**Exercise instructions:**
Two lines below mark the span: the one containing "exact tendsto_pow_atTop_nhds_zero_of_lt_one (by" and the one containing "Continuous Z →". Set down both, plus every line between, exactly as they stand, and nothing else.

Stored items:

● ● ● ● ●

/-- `N ↦ L(−2·(x mod 2^N), χ₋₄)` is Cauchy in `ℚ₂` (geometric rate `2^{−N}`). -/
theorem cauchySeq_apprSeq (x : ℤ_[2]) : CauchySeq (apprSeq x) := by
  obtain ⟨K, hK0, hK⟩ := betaOdd_lipschitz
  refine cauchySeq_of_le_geometric ((1 : ℝ) / 2) (2 * K) (by norm_num) fun N => ?_
  rw [dist_eq_norm]
  have hx := norm_appr_sub_le x N
  have hx' := norm_appr_sub_le x (N + 1)
  have hp : 0 ≤ ((1 : ℝ) / 2) ^ N := by positivity
  have hd : ‖((x.appr N : ℕ) : ℚ_[2]) - ((x.appr (N + 1) : ℕ) : ℚ_[2])‖ ≤ ((1 : ℝ) / 2) ^ N + ((1 : ℝ) / 2) ^ (N + 1) := by
    calc ‖((x.appr N : ℕ) : ℚ_[2]) - ((x.appr (N + 1) : ℕ) : ℚ_[2])‖
        = ‖(((x.appr N : ℕ) : ℚ_[2]) - (x : ℚ_[2])) - (((x.appr (N + 1) : ℕ) : ℚ_[2]) - (x : ℚ_[2]))‖ := by
          congr 1; ring
      _ ≤ _ := (norm_sub_le _ _).trans (add_le_add hx hx')
  calc ‖apprSeq x N - apprSeq x (N + 1)‖ ≤ K * ‖((x.appr N : ℕ) : ℚ_[2]) - ((x.appr (N + 1) : ℕ) : ℚ_[2])‖ := hK _ _
    _ ≤ K * (((1 : ℝ) / 2) ^ N + ((1 : ℝ) / 2) ^ (N + 1)) := by gcongr
    _ ≤ 2 * K * ((1 : ℝ) / 2) ^ N := by rw [pow_succ]; nlinarith [mul_nonneg hK0 hp]

/-- **`L₂`, the Kubota–Leopoldt interpolation on `ℤ₂`** (dictionary: `LTwo t = ζ₂(−2t) = L₂(−2t, 𝟙)`, so `s = −2t` runs over `2ℤ₂`
and `t = −1` is `s = 2`): the limit of `L(−2·(x mod 2^N), χ₋₄)` as `N → ∞`. -/
def LTwo (x : ℤ_[2]) : ℚ_[2] := limUnder atTop (apprSeq x)

/-- `L(−2·(x mod 2^N), χ₋₄) → L₂(x)`. -/
theorem tendsto_apprSeq (x : ℤ_[2]) : Tendsto (apprSeq x) atTop (𝓝 (LTwo x)) :=
  (cauchySeq_apprSeq x).tendsto_limUnder

/-- **Interpolation:** `L₂(−2t) = L(−2t, χ₋₄)` for `t ∈ ℕ`, i.e. `ζ₂(1−n) = L(1−n, χ₋₄) = −B_{n,χ₋₄}/n` for odd `n = 2t+1`. -/
theorem LTwo_natCast (t : ℕ) : LTwo t = betaOdd t := by
  obtain ⟨K, hK0, hK⟩ := betaOdd_lipschitz
  refine tendsto_nhds_unique (tendsto_apprSeq t) ?_
  rw [tendsto_iff_norm_sub_tendsto_zero]
  have h0 : Tendsto (fun N : ℕ => K * ((1 : ℝ) / 2) ^ N) atTop (𝓝 0) := by
    simpa using (tendsto_pow_atTop_nhds_zero_of_lt_one (by norm_num) (by norm_num : ((1 : ℝ) / 2) < 1)).const_mul K
  refine squeeze_zero (fun _ => norm_nonneg _) (fun N => ?_) h0
  have ht := norm_appr_sub_le (t : ℤ_[2]) N
  rw [PadicInt.coe_natCast] at ht
  calc ‖apprSeq (t : ℤ_[2]) N - betaOdd t‖ ≤ K * ‖((((t : ℤ_[2]).appr N : ℕ) : ℚ_[2])) - (t : ℚ_[2])‖ := hK _ _
    _ ≤ K * ((1 : ℝ) / 2) ^ N := by gcongr

/-- `L₂` is 2-adically Lipschitz: `‖L₂(x) − L₂(y)‖₂ ≤ K·‖x − y‖₂`. -/
theorem norm_LTwo_sub_le : ∃ K : ℝ, 0 ≤ K ∧ ∀ x y : ℤ_[2], ‖LTwo x - LTwo y‖ ≤ K * ‖x - y‖ := by
  obtain ⟨K, hK0, hK⟩ := betaOdd_lipschitz
  refine ⟨K, hK0, fun x y => ?_⟩
  have hxy : ‖x - y‖ = ‖(x : ℚ_[2]) - (y : ℚ_[2])‖ := by rw [PadicInt.norm_def, PadicInt.coe_sub]
  have hlim : Tendsto (fun N => ‖apprSeq x N - apprSeq y N‖) atTop (𝓝 ‖LTwo x - LTwo y‖) :=
    ((tendsto_apprSeq x).sub (tendsto_apprSeq y)).norm
  have hbd : Tendsto (fun N : ℕ => K * (‖x - y‖ + 2 * ((1 : ℝ) / 2) ^ N)) atTop (𝓝 (K * (‖x - y‖ + 2 * 0))) :=
    (((tendsto_pow_atTop_nhds_zero_of_lt_one (by norm_num) (by norm_num : ((1 : ℝ) / 2) < 1)).const_mul 2).const_add
      ‖x - y‖).const_mul K
  rw [mul_zero, add_zero] at hbd
  refine le_of_tendsto_of_tendsto' hlim hbd fun N => ?_
  have hx := norm_appr_sub_le x N
  have hy := norm_appr_sub_le y N
  have h3 : ‖((x.appr N : ℕ) : ℚ_[2]) - ((y.appr N : ℕ) : ℚ_[2])‖ ≤ ‖x - y‖ + 2 * ((1 : ℝ) / 2) ^ N := by
    rw [hxy]
    calc ‖((x.appr N : ℕ) : ℚ_[2]) - ((y.appr N : ℕ) : ℚ_[2])‖
        = ‖(((x.appr N : ℕ) : ℚ_[2]) - (x : ℚ_[2])) + ((x : ℚ_[2]) - (y : ℚ_[2]))
            - (((y.appr N : ℕ) : ℚ_[2]) - (y : ℚ_[2]))‖ := by congr 1; ring
      _ ≤ ‖((x.appr N : ℕ) : ℚ_[2]) - (x : ℚ_[2])‖ + ‖(x : ℚ_[2]) - (y : ℚ_[2])‖
            + ‖((y.appr N : ℕ) : ℚ_[2]) - (y : ℚ_[2])‖ := (norm_sub_le _ _).trans (by gcongr; exact norm_add_le _ _)
      _ ≤ ((1 : ℝ) / 2) ^ N + ‖(x : ℚ_[2]) - (y : ℚ_[2])‖ + ((1 : ℝ) / 2) ^ N := by gcongr
      _ = ‖(x : ℚ_[2]) - (y : ℚ_[2])‖ + 2 * ((1 : ℝ) / 2) ^ N := by ring
  calc ‖apprSeq x N - apprSeq y N‖ ≤ K * ‖((x.appr N : ℕ) : ℚ_[2]) - ((y.appr N : ℕ) : ℚ_[2])‖ := hK _ _
    _ ≤ K * (‖x - y‖ + 2 * ((1 : ℝ) / 2) ^ N) := by gcongr

/-- **`L₂` is continuous on `ℤ₂`.** -/
theorem continuous_LTwo : Continuous LTwo := by
  obtain ⟨K, hK0, hK⟩ := norm_LTwo_sub_le
  exact (LipschitzWith.of_dist_le_mul (K := ⟨K, hK0⟩) fun x y => by
    rw [dist_eq_norm, dist_eq_norm]; exact hK x y).continuous

/-- **Uniqueness:** a continuous function on `ℤ₂` agreeing with `L(−2t, χ₋₄)` on `t ∈ ℕ` is `L₂` (density of `ℕ` in `ℤ₂`). -/
theorem LTwo_unique {Z : ℤ_[2] → ℚ_[2]} (hc : Continuous Z) (h : ∀ t : ℕ, Z t = betaOdd t) : Z = LTwo :=
  Continuous.ext_on PadicInt.denseRange_natCast hc continuous_LTwo fun x hx => by
    obtain ⟨t, rfl⟩ := hx
    rw [h, LTwo_natCast]

/-- `2^M − 1 → −1` in `ℤ₂`. -/
theorem tendsto_two_pow_sub_one : Tendsto (fun M : ℕ => ((2 ^ M - 1 : ℕ) : ℤ_[2])) atTop (𝓝 (-1)) := by
  rw [tendsto_iff_norm_sub_tendsto_zero]
  have h : ∀ M : ℕ, ‖((2 ^ M - 1 : ℕ) : ℤ_[2]) - (-1)‖ = (2 : ℝ)⁻¹ ^ M := fun M => by
    rw [sub_neg_eq_add, Nat.cast_sub Nat.one_le_two_pow, Nat.cast_one, sub_add_cancel, Nat.cast_pow, norm_pow,
      PadicInt.norm_p, Nat.cast_ofNat]
  simp only [h]
  exact tendsto_pow_atTop_nhds_zero_of_lt_one (by norm_num) (by norm_num)

/-- **Kernel K5f — `ζ₂(2) = ξ`:** the continuous interpolation takes the value `ξ` at `t = −1`, i.e. at `s = 2`
(K5e: `L(2 − 2^{M+1}, χ₋₄) = L₂(2^M − 1) → ξ`, and `2^M − 1 → −1` in `ℤ₂`). -/
theorem LTwo_neg_one : LTwo (-1) = xi := by
  have h1 : Tendsto (fun M : ℕ => LTwo ((2 ^ M - 1 : ℕ) : ℤ_[2])) atTop (𝓝 (LTwo (-1))) :=
    (continuous_LTwo.tendsto (-1)).comp tendsto_two_pow_sub_one
  have h2 : Tendsto (fun M : ℕ => LTwo ((2 ^ M - 1 : ℕ) : ℤ_[2])) atTop (𝓝 xi) := by
    have e : ∀ M : ℕ, LTwo ((2 ^ M - 1 : ℕ) : ℤ_[2]) = ((betaOneSub (2 ^ (M + 1) - 1) : ℚ) : ℚ_[2]) := fun M => by
      have hM : 2 * (2 ^ M - 1) + 1 = 2 ^ (M + 1) - 1 := by
        have := Nat.one_le_two_pow (n := M)
        rw [pow_succ]; omega
      rw [LTwo_natCast, betaOdd, hM]
    simp only [e]
    exact tendsto_betaOneSub_xi.comp (tendsto_add_atTop_nat 1)
  exact tendsto_nhds_unique h1 h2

/-- **Kubota–Leopoldt at `p = 2`, `s ∈ 2ℤ₂`, with its value at `s = 2`:** there is EXACTLY ONE continuous `Z : ℤ₂ → ℚ₂` with
`Z(t) = L(−2t, χ₋₄)` for all `t ∈ ℕ` (namely `Z(t) = ζ₂(−2t)`), and every such `Z` has `Z(−1) = ξ`: **`ξ = ζ₂(2)`** with `ζ₂`
characterised — and here constructed — by its interpolation property. -/
theorem kubotaLeopoldt_two :
    (∃! Z : ℤ_[2] → ℚ_[2], Continuous Z ∧ ∀ t : ℕ, Z t = ((betaOneSub (2 * t + 1) : ℚ) : ℚ_[2])) ∧
    ∀ Z : ℤ_[2] → ℚ_[2], Continuous Z → (∀ t : ℕ, Z t = ((betaOneSub (2 * t + 1) : ℚ) : ℚ_[2])) → Z (-1) = xi :=
  ⟨⟨LTwo, ⟨continuous_LTwo, fun t => LTwo_natCast t⟩, fun _ h => LTwo_unique h.1 h.2⟩,
    fun _ hc h => by rw [LTwo_unique hc h, LTwo_neg_one]⟩

end Summit.KontsevichZagierPeriods.Zeta5Search.CatalanTwoAdicKubotaLeopoldt

end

● ● ● ● ●

**Answer below:**
  exact tendsto_pow_atTop_nhds_zero_of_lt_one (by norm_num) (by norm_num)

/-- **Kernel K5f — `ζ₂(2) = ξ`:** the continuous interpolation takes the value `ξ` at `t = −1`, i.e. at `s = 2`
(K5e: `L(2 − 2^{M+1}, χ₋₄) = L₂(2^M − 1) → ξ`, and `2^M − 1 → −1` in `ℤ₂`). -/
theorem LTwo_neg_one : LTwo (-1) = xi := by
  have h1 : Tendsto (fun M : ℕ => LTwo ((2 ^ M - 1 : ℕ) : ℤ_[2])) atTop (𝓝 (LTwo (-1))) :=
    (continuous_LTwo.tendsto (-1)).comp tendsto_two_pow_sub_one
  have h2 : Tendsto (fun M : ℕ => LTwo ((2 ^ M - 1 : ℕ) : ℤ_[2])) atTop (𝓝 xi) := by
    have e : ∀ M : ℕ, LTwo ((2 ^ M - 1 : ℕ) : ℤ_[2]) = ((betaOneSub (2 ^ (M + 1) - 1) : ℚ) : ℚ_[2]) := fun M => by
      have hM : 2 * (2 ^ M - 1) + 1 = 2 ^ (M + 1) - 1 := by
        have := Nat.one_le_two_pow (n := M)
        rw [pow_succ]; omega
      rw [LTwo_natCast, betaOdd, hM]
    simp only [e]
    exact tendsto_betaOneSub_xi.comp (tendsto_add_atTop_nat 1)
  exact tendsto_nhds_unique h1 h2

/-- **Kubota–Leopoldt at `p = 2`, `s ∈ 2ℤ₂`, with its value at `s = 2`:** there is EXACTLY ONE continuous `Z : ℤ₂ → ℚ₂` with
`Z(t) = L(−2t, χ₋₄)` for all `t ∈ ℕ` (namely `Z(t) = ζ₂(−2t)`), and every such `Z` has `Z(−1) = ξ`: **`ξ = ζ₂(2)`** with `ζ₂`
characterised — and here constructed — by its interpolation property. -/
theorem kubotaLeopoldt_two :
    (∃! Z : ℤ_[2] → ℚ_[2], Continuous Z ∧ ∀ t : ℕ, Z t = ((betaOneSub (2 * t + 1) : ℚ) : ℚ_[2])) ∧
    ∀ Z : ℤ_[2] → ℚ_[2], Continuous Z → (∀ t : ℕ, Z t = ((betaOneSub (2 * t + 1) : ℚ) : ℚ_[2])) → Z (-1) = xi :=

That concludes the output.